▶ _Task data_
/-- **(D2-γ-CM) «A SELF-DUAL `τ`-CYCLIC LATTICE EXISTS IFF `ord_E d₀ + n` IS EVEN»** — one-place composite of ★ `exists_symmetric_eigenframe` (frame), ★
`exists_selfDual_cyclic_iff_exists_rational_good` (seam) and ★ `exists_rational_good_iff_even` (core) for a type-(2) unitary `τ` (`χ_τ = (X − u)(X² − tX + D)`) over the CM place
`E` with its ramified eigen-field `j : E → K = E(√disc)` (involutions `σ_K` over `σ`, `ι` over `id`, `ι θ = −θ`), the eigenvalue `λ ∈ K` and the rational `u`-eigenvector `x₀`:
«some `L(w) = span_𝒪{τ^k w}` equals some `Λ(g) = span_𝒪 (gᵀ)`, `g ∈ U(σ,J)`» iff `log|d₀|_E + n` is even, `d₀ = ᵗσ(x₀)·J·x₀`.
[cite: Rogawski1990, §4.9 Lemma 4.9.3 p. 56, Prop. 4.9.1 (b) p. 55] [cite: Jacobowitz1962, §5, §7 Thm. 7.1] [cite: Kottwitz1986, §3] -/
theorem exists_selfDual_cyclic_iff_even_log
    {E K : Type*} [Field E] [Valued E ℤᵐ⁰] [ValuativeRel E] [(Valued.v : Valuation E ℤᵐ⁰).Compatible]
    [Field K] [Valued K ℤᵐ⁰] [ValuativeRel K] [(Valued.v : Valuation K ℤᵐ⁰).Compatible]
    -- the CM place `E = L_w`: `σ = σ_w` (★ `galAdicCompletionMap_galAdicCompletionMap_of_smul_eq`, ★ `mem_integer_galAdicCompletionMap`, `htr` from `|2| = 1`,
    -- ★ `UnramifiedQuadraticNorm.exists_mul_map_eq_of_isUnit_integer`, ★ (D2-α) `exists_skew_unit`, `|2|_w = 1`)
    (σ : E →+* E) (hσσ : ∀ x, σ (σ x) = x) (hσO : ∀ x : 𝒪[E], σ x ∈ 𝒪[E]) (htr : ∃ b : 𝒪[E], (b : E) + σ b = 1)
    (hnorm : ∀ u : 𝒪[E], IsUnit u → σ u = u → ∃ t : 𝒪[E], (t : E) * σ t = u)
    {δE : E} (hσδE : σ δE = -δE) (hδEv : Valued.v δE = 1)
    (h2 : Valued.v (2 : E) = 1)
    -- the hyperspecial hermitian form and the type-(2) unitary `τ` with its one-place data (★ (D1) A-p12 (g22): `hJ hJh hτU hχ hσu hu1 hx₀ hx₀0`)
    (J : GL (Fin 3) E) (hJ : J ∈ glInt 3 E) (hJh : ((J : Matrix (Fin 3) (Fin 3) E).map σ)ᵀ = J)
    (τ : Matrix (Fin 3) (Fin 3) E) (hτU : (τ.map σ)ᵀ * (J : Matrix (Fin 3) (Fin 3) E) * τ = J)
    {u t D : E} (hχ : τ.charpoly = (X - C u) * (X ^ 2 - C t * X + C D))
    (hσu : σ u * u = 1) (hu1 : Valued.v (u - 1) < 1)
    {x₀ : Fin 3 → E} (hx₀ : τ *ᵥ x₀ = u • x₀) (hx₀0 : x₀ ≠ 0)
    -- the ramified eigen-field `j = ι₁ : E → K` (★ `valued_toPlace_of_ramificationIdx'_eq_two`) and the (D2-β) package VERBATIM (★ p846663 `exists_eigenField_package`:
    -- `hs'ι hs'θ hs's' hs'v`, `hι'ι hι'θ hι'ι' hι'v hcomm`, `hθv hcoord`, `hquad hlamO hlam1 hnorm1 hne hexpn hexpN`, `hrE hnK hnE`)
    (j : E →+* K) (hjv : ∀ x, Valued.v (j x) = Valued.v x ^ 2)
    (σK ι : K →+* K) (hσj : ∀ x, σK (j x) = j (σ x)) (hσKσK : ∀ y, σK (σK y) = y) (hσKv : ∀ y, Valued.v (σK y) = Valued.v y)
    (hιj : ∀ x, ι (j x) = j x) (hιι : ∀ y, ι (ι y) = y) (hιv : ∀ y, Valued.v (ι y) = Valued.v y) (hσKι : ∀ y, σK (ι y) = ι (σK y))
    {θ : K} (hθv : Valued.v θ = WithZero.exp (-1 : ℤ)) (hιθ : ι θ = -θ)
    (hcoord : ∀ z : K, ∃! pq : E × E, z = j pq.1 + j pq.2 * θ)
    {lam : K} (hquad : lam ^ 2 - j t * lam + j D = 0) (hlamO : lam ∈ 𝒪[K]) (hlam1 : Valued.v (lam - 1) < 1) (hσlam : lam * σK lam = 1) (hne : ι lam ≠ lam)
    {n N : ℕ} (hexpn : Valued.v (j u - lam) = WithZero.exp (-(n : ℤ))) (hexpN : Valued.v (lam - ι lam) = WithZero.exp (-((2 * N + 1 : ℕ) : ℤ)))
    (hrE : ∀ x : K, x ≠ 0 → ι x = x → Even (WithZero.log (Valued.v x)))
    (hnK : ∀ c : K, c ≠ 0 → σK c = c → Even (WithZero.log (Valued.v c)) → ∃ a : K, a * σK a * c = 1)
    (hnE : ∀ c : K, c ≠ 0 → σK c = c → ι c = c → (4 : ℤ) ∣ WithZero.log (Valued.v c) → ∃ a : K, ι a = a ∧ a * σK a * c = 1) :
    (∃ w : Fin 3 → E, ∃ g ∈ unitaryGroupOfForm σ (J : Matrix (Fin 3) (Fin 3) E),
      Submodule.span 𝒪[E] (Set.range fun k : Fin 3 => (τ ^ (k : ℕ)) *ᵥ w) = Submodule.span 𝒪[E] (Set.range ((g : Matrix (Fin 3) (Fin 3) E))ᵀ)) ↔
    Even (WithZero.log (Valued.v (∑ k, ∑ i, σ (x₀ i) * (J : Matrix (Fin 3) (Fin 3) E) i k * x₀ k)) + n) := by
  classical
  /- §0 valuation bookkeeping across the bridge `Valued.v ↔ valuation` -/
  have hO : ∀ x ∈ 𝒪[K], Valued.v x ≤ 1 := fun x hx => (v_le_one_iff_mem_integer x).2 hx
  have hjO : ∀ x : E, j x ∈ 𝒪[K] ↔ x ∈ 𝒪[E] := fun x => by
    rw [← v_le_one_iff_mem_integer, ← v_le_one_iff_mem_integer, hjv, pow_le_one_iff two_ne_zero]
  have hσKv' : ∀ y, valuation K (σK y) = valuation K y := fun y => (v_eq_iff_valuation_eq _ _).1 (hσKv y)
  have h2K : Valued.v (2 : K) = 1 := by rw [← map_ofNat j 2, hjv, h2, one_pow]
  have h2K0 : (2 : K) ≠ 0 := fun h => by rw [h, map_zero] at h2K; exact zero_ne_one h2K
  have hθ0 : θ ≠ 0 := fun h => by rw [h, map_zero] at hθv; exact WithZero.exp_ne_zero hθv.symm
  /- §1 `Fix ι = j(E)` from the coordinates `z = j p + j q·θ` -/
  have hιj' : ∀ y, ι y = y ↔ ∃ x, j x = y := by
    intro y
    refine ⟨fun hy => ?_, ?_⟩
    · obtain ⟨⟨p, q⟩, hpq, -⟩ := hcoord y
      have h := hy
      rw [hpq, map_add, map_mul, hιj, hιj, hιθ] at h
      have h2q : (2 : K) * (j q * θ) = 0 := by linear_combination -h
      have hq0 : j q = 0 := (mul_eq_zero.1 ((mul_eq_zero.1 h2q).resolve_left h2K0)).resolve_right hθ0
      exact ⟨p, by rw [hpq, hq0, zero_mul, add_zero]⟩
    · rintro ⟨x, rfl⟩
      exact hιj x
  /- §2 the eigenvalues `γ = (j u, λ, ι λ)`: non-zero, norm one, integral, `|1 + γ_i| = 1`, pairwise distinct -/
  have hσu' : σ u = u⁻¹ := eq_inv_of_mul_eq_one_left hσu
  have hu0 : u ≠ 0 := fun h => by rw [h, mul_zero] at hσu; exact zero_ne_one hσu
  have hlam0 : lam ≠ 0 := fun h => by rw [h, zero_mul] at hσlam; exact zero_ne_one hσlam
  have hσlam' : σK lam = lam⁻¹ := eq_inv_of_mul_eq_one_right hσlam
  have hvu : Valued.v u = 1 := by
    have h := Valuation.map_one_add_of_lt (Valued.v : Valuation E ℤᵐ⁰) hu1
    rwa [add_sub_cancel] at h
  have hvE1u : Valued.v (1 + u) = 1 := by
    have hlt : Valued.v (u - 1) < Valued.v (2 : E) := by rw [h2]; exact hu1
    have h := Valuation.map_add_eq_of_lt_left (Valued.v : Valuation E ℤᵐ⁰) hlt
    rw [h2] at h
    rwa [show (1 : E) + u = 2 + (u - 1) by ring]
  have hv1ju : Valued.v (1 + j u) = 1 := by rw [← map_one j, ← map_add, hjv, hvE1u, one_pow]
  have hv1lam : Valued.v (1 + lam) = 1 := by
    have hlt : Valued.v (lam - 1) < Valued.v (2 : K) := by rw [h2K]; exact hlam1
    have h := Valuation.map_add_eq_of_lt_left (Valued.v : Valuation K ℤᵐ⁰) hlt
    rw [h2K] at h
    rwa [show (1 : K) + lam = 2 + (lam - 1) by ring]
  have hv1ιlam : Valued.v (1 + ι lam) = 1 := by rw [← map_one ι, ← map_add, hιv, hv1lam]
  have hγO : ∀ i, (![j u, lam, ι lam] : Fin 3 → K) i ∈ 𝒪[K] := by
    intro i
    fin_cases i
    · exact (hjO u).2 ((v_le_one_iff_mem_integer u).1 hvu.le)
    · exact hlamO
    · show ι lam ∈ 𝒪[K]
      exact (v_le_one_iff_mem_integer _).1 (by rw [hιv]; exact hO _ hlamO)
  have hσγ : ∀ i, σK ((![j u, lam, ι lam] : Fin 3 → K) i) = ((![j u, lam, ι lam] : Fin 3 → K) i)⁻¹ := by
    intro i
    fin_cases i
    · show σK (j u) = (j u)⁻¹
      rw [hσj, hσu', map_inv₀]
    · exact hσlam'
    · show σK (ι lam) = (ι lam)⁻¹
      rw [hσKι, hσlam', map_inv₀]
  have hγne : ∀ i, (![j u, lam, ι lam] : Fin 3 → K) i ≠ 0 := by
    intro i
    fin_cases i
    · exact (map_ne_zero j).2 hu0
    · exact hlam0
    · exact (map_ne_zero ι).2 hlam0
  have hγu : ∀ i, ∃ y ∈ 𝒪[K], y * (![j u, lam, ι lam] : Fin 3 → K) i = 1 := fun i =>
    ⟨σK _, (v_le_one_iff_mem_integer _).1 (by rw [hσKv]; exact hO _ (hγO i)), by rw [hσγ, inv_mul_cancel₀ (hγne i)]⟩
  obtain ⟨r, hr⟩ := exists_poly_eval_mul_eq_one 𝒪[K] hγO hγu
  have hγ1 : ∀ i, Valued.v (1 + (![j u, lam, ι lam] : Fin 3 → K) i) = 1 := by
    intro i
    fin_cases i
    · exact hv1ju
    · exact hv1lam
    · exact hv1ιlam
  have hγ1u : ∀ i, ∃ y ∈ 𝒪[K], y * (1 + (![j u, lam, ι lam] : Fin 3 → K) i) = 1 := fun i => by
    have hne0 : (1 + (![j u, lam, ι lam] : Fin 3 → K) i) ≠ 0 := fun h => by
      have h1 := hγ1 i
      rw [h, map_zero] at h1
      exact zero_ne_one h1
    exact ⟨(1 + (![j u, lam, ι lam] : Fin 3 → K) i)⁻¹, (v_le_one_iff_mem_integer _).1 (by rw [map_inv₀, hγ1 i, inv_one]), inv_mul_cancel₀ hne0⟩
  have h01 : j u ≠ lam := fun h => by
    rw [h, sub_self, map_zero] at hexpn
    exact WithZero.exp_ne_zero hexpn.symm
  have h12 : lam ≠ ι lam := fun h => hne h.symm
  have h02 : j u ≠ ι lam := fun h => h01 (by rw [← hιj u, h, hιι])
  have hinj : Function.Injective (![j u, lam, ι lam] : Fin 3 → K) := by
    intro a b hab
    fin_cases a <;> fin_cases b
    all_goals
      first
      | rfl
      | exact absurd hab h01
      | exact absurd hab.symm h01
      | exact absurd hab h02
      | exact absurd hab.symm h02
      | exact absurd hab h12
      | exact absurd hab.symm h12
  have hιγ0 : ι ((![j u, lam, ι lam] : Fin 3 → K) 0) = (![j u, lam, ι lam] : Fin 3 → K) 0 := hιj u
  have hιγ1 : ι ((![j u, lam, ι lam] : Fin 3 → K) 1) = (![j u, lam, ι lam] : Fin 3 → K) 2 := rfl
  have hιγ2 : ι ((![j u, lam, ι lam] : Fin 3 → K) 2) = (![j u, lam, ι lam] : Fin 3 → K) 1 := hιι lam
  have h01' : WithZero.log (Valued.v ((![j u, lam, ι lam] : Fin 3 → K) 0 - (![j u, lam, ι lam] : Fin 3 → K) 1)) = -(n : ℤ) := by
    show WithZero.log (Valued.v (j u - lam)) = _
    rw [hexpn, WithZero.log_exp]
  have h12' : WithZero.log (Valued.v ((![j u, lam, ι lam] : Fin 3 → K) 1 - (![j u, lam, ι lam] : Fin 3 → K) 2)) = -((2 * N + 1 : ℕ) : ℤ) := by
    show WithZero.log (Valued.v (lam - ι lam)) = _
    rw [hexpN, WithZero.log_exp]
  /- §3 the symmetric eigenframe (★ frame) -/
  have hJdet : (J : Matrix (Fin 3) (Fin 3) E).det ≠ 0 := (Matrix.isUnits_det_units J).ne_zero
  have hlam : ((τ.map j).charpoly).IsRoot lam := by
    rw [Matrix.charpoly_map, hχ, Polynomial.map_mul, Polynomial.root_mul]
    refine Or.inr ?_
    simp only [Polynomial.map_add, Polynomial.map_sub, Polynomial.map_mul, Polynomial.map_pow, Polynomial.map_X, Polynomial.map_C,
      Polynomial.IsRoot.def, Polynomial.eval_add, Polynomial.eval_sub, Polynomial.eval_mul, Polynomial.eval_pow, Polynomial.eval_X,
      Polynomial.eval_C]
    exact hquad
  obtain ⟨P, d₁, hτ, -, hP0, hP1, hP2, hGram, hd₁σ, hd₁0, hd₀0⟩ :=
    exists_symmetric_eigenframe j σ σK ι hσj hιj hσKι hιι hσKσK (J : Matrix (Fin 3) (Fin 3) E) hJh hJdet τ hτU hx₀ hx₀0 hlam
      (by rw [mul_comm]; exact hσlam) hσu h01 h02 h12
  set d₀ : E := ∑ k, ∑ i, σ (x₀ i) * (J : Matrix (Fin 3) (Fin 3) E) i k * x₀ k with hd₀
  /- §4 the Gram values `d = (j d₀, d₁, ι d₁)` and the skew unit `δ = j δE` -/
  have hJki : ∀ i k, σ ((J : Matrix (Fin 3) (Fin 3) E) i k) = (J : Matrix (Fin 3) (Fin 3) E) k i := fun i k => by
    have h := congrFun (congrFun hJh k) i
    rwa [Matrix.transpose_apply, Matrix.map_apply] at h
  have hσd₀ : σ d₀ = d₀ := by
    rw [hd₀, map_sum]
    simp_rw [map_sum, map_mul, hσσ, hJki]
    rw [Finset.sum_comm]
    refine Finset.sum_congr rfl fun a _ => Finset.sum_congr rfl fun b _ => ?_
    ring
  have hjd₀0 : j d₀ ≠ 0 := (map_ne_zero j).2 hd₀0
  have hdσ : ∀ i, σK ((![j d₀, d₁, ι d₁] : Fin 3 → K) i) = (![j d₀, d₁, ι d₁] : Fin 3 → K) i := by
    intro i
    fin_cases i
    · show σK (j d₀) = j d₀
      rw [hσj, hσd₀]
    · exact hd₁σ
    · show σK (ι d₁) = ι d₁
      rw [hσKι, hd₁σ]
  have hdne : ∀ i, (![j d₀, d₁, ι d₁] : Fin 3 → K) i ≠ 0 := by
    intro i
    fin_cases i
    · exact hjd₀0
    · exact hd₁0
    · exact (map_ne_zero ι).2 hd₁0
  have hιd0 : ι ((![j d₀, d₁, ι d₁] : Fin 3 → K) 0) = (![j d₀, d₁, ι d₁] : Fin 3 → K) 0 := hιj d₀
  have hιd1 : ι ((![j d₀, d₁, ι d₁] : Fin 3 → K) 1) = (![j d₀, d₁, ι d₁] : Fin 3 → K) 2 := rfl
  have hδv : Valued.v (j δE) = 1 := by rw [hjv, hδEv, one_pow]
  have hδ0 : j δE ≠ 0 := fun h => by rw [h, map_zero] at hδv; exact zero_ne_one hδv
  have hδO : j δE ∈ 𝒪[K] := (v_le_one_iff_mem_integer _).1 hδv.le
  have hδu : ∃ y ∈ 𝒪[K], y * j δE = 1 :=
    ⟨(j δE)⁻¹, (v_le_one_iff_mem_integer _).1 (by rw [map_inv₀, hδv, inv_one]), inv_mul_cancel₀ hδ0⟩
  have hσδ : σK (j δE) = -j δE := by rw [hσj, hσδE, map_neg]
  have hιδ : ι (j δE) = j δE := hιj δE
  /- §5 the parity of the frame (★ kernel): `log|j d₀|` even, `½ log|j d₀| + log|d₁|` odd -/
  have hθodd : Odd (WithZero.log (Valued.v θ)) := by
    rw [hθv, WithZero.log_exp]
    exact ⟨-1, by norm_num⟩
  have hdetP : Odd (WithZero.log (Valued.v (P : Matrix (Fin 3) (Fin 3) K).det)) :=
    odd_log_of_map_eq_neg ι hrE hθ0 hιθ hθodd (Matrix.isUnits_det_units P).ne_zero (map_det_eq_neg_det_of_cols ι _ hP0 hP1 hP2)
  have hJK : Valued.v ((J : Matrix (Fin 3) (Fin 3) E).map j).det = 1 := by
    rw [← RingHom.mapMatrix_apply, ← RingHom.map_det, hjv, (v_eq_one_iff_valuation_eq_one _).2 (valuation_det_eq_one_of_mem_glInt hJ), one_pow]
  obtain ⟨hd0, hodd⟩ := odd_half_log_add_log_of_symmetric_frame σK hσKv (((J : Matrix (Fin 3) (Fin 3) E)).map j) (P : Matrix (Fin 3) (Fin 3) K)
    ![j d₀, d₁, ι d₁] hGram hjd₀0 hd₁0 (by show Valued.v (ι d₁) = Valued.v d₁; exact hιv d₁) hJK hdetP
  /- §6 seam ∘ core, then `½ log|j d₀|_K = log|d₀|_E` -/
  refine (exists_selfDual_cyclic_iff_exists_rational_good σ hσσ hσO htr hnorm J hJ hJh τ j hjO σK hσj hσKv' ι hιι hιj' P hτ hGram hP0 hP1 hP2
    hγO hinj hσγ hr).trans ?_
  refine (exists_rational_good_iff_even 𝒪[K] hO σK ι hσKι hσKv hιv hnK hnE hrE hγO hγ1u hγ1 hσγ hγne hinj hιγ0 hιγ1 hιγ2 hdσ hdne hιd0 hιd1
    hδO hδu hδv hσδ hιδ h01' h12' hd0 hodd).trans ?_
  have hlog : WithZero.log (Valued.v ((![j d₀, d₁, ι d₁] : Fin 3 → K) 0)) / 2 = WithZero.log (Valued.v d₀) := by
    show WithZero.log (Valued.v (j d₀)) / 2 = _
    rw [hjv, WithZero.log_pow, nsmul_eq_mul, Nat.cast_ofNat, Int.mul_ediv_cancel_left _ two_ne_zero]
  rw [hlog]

...

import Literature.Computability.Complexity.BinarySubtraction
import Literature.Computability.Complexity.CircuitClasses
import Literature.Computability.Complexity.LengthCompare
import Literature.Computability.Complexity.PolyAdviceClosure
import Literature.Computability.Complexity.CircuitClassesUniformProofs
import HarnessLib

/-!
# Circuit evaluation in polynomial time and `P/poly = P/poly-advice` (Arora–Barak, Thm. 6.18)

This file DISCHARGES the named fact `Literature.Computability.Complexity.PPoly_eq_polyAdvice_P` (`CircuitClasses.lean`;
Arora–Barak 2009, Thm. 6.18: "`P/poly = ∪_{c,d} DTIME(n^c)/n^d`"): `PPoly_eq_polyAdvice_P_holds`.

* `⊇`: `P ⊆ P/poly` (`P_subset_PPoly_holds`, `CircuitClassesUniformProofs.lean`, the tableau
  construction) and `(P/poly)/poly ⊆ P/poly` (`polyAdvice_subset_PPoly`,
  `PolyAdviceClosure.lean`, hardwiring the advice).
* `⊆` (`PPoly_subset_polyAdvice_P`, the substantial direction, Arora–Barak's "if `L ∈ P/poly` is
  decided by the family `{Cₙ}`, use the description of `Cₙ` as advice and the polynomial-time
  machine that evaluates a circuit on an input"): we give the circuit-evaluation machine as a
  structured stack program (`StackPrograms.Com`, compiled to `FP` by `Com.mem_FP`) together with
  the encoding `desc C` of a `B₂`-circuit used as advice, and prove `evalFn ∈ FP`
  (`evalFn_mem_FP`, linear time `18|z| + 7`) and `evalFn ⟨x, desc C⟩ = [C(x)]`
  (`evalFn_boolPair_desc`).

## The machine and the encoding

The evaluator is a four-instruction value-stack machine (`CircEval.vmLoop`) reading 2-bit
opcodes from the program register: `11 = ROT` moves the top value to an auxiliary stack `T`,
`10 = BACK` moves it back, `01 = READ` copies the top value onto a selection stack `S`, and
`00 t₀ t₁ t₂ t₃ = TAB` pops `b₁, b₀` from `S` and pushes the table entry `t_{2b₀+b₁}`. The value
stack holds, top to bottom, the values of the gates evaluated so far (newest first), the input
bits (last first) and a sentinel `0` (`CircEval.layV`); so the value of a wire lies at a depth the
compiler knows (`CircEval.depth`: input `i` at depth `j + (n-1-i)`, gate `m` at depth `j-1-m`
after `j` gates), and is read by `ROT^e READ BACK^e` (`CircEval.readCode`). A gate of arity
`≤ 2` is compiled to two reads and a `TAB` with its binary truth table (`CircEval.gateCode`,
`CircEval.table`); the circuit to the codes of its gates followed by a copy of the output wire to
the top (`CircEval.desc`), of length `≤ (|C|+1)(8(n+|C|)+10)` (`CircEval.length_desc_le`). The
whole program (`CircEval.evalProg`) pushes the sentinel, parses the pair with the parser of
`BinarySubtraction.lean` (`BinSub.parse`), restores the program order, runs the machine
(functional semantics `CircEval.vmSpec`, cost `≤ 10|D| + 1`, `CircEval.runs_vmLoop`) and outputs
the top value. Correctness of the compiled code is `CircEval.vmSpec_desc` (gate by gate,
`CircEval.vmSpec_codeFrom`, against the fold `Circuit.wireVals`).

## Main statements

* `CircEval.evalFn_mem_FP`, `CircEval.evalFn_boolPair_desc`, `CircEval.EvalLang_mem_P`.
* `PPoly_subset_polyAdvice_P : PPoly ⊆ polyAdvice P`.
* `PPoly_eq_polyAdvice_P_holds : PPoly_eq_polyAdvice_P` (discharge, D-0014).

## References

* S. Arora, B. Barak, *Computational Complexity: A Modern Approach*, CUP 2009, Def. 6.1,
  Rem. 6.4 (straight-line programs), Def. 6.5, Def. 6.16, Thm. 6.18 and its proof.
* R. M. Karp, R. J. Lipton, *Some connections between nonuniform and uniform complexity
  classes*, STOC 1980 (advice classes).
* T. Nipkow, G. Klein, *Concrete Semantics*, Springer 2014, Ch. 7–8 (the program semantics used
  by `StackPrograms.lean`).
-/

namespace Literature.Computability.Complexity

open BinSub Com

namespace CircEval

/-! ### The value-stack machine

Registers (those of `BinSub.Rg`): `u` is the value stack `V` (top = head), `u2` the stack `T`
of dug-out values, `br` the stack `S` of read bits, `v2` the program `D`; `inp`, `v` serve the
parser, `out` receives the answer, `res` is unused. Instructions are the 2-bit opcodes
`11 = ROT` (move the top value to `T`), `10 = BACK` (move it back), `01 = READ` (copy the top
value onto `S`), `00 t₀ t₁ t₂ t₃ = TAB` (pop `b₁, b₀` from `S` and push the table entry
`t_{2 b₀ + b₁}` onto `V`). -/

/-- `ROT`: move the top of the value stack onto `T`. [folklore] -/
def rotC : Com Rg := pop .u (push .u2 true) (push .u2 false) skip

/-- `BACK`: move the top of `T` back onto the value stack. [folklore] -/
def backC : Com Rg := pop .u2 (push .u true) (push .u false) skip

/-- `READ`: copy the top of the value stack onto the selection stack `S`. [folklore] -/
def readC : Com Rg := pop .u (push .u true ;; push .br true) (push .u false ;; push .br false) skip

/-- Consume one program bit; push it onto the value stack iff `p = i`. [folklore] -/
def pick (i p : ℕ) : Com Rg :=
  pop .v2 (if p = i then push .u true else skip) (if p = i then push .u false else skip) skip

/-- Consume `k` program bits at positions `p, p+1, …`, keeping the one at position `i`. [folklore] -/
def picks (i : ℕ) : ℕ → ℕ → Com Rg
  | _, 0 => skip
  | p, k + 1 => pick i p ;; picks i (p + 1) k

▶ _The task_
Provide a count of the lines in the data above that include the word "lean", stating the number alone.

▶ _Exercise solution_
5